Supplied material:
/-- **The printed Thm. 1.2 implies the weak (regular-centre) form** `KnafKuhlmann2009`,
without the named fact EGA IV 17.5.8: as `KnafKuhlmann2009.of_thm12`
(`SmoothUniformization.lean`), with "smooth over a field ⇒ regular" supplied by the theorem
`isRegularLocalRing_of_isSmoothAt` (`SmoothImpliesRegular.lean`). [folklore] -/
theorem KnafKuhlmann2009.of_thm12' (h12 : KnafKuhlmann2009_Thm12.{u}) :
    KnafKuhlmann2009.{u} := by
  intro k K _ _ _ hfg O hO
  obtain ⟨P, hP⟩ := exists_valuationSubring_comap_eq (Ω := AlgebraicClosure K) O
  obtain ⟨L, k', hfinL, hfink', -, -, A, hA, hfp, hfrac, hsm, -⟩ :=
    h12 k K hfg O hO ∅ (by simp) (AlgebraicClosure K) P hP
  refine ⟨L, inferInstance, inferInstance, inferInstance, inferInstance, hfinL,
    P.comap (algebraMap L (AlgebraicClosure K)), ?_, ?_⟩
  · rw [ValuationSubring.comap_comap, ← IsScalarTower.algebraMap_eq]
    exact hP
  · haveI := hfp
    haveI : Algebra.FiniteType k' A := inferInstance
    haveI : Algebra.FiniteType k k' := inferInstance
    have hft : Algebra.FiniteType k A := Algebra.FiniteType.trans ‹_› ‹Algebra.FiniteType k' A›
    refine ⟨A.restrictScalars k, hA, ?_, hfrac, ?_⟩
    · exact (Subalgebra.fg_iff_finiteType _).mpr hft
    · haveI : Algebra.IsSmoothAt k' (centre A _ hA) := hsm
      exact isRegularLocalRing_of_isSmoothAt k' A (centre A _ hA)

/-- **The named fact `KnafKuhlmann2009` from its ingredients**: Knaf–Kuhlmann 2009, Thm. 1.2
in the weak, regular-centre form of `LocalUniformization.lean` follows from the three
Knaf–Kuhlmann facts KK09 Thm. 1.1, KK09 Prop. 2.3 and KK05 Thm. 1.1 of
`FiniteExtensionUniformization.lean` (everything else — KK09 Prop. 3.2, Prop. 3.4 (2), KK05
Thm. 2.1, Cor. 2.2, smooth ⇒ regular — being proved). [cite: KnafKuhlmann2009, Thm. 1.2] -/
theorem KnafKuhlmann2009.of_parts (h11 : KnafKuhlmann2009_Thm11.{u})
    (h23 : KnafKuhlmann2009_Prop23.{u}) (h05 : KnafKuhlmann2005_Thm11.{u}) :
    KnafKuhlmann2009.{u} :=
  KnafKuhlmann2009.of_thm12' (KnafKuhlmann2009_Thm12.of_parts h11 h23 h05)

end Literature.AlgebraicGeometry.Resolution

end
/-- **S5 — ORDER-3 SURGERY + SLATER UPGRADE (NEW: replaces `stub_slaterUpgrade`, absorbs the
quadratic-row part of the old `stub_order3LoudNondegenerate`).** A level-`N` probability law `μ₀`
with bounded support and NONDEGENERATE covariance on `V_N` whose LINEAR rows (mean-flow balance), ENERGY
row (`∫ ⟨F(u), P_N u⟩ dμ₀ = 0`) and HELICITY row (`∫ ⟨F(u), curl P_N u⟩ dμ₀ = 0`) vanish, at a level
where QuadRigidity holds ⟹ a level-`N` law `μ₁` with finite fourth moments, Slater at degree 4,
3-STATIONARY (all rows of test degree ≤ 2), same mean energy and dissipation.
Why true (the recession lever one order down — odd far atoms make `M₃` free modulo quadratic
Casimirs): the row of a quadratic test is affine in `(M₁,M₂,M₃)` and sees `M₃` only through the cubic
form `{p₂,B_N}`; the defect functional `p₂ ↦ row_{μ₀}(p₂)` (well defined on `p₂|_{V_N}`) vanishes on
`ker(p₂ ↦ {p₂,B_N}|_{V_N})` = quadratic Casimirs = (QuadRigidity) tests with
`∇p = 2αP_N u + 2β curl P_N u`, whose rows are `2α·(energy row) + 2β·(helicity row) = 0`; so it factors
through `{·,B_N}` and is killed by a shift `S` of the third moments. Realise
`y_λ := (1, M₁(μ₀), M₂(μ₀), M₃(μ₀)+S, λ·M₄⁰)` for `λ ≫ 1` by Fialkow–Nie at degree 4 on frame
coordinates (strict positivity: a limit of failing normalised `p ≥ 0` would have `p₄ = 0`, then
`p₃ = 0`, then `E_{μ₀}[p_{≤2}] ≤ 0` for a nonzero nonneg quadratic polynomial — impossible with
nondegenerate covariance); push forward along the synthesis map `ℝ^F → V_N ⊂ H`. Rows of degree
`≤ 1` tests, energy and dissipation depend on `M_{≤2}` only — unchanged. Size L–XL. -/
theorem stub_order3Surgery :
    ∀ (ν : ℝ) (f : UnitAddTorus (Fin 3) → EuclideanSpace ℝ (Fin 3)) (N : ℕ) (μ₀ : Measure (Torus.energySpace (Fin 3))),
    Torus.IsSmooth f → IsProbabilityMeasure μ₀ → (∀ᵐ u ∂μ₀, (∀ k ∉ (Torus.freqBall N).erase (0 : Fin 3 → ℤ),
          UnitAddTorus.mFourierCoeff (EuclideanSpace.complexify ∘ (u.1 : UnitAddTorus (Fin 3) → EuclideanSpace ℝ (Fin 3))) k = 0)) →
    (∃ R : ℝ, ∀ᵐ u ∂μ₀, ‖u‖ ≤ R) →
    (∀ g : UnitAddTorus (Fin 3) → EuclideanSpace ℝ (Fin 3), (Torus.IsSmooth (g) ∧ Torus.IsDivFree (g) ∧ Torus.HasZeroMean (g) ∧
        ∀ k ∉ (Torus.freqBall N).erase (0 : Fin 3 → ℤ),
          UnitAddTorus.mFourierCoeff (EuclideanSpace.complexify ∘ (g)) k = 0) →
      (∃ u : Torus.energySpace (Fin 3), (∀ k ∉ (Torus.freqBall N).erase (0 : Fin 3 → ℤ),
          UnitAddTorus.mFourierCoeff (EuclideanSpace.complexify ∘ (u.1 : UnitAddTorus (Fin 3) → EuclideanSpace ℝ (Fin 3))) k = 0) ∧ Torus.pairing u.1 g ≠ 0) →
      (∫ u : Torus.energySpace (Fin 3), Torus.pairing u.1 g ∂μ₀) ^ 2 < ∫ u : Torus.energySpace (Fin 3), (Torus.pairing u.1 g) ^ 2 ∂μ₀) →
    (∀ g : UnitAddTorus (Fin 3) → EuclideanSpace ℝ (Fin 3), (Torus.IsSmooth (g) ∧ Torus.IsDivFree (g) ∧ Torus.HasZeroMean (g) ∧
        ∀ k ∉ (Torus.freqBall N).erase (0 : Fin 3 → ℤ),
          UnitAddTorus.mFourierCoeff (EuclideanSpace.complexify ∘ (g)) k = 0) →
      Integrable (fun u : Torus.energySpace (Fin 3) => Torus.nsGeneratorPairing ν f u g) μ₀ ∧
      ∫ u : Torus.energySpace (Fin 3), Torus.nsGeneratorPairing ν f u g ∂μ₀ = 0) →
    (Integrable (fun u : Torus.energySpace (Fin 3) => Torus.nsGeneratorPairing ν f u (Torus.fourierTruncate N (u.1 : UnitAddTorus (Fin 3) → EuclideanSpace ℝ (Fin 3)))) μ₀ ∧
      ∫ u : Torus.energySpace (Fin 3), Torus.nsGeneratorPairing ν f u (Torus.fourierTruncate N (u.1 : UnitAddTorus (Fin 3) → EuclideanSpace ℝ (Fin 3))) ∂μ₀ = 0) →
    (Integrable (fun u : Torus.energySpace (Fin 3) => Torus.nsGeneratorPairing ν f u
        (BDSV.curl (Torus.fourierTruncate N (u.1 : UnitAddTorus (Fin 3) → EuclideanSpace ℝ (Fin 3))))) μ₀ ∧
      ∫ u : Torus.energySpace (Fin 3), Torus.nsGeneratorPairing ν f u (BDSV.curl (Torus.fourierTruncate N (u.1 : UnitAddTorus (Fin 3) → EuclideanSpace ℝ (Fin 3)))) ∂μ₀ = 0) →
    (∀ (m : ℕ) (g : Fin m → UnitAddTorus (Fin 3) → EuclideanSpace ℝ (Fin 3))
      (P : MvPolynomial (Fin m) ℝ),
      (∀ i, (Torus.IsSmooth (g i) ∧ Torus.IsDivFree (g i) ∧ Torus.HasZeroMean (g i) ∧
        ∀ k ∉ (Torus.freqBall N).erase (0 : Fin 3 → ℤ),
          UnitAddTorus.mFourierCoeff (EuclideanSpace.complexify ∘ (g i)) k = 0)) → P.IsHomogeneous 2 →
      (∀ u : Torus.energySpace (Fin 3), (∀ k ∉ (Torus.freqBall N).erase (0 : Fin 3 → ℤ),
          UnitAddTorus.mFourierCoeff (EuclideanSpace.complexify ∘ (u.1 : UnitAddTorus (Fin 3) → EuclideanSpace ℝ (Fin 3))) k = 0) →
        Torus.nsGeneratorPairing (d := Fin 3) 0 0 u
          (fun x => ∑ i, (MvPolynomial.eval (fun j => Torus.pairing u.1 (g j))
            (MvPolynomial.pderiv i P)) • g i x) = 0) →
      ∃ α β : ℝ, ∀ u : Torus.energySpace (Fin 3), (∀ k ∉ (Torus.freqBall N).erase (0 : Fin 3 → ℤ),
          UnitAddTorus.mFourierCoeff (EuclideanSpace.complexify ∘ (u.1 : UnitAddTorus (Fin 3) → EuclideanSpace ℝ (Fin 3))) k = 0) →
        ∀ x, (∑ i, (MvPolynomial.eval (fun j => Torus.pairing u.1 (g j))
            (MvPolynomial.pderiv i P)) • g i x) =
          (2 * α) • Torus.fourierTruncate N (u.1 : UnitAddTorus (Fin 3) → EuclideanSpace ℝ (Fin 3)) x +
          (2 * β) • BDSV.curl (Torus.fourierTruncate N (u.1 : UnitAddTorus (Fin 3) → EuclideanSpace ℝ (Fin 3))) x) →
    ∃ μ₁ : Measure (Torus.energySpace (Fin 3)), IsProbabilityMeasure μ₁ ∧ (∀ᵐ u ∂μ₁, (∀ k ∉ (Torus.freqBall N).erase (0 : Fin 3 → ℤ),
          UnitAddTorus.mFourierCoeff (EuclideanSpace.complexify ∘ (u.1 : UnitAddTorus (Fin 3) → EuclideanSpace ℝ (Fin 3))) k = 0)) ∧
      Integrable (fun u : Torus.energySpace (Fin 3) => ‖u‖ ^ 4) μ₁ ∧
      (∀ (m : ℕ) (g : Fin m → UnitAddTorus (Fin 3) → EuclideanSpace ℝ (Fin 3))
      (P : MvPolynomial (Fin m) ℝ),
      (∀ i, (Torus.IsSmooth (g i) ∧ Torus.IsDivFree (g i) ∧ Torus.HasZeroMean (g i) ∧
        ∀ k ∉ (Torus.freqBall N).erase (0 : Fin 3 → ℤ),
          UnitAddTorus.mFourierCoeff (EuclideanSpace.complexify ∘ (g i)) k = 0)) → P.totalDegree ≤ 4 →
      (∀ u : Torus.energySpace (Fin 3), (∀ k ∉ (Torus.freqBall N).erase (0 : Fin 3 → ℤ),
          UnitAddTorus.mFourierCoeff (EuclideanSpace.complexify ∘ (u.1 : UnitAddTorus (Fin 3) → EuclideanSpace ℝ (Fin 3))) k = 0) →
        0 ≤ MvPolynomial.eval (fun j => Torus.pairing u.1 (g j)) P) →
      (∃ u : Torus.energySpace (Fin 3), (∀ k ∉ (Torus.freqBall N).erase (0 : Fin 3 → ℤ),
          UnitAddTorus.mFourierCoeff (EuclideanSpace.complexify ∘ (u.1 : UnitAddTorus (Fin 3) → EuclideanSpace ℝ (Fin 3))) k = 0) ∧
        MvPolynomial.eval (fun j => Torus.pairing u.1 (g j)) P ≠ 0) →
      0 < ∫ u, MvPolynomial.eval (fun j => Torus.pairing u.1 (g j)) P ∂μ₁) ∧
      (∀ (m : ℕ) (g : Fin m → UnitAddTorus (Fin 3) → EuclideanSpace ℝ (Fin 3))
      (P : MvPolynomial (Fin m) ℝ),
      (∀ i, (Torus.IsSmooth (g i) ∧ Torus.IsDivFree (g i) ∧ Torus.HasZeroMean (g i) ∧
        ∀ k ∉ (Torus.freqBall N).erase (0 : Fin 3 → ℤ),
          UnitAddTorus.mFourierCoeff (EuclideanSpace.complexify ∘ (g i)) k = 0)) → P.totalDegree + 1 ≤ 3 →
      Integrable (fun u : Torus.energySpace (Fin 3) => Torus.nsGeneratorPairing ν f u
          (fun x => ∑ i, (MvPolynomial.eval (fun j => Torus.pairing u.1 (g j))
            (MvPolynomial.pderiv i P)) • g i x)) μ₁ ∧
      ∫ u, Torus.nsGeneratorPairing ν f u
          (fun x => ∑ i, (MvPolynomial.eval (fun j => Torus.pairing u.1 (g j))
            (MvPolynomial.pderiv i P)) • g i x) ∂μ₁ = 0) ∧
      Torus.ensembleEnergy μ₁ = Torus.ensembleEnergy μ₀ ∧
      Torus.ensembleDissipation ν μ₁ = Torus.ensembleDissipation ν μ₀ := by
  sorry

---

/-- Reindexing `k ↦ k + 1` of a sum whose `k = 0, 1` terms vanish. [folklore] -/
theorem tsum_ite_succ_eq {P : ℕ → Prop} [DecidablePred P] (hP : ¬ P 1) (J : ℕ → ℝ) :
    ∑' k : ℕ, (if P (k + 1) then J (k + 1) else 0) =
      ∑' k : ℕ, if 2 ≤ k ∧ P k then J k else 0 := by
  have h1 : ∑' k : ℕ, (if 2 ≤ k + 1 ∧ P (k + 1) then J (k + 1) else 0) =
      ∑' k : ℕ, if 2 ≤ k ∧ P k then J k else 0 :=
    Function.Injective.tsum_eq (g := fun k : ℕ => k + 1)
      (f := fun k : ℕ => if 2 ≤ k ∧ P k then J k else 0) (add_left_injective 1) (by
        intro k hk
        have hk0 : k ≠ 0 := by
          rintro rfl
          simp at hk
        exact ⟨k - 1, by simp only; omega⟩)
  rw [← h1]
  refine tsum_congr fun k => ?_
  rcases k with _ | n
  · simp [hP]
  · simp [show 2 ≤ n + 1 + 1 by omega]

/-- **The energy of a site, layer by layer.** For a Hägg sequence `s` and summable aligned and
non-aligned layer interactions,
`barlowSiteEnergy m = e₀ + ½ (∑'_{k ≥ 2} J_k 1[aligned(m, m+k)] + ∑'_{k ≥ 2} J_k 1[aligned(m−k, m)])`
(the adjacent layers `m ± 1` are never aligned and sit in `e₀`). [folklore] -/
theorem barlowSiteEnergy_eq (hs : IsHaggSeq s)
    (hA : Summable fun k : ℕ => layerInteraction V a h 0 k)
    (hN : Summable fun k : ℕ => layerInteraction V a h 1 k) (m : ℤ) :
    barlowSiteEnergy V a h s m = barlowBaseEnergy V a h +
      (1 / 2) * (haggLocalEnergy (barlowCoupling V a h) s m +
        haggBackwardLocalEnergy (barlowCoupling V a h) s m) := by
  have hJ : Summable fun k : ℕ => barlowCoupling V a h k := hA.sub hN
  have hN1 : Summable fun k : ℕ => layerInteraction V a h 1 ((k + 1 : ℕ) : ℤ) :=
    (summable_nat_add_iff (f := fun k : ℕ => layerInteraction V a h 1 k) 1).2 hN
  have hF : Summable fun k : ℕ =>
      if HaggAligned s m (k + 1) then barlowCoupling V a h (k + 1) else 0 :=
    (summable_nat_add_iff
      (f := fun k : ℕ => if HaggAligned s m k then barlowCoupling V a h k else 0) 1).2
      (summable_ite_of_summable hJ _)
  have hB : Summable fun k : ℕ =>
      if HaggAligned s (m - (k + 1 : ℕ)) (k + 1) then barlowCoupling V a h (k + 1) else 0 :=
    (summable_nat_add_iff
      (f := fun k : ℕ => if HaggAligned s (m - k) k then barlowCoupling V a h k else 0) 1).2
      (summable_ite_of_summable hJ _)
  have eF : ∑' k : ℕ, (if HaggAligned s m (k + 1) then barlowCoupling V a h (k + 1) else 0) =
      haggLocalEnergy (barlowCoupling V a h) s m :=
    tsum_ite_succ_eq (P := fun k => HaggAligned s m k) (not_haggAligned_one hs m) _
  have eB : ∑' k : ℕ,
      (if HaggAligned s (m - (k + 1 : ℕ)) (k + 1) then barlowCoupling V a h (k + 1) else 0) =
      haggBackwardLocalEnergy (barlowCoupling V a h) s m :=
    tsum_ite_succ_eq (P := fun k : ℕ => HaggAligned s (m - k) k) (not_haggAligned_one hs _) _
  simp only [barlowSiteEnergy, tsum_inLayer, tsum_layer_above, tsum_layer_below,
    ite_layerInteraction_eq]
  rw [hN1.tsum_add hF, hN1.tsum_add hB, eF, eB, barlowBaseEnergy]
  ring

Exercise details: Extract the lines of the preceding material that run from the line with "3.4 (2), KK05" through the line with "where QuadRigidity holds", inclusive, reproducing them exactly and adding nothing.

Output of the task:
`FiniteExtensionUniformization.lean` (everything else — KK09 Prop. 3.2, Prop. 3.4 (2), KK05
Thm. 2.1, Cor. 2.2, smooth ⇒ regular — being proved). [cite: KnafKuhlmann2009, Thm. 1.2] -/
theorem KnafKuhlmann2009.of_parts (h11 : KnafKuhlmann2009_Thm11.{u})
    (h23 : KnafKuhlmann2009_Prop23.{u}) (h05 : KnafKuhlmann2005_Thm11.{u}) :
    KnafKuhlmann2009.{u} :=
  KnafKuhlmann2009.of_thm12' (KnafKuhlmann2009_Thm12.of_parts h11 h23 h05)

end Literature.AlgebraicGeometry.Resolution

end
/-- **S5 — ORDER-3 SURGERY + SLATER UPGRADE (NEW: replaces `stub_slaterUpgrade`, absorbs the
quadratic-row part of the old `stub_order3LoudNondegenerate`).** A level-`N` probability law `μ₀`
with bounded support and NONDEGENERATE covariance on `V_N` whose LINEAR rows (mean-flow balance), ENERGY
row (`∫ ⟨F(u), P_N u⟩ dμ₀ = 0`) and HELICITY row (`∫ ⟨F(u), curl P_N u⟩ dμ₀ = 0`) vanish, at a level
where QuadRigidity holds ⟹ a level-`N` law `μ₁` with finite fourth moments, Slater at degree 4,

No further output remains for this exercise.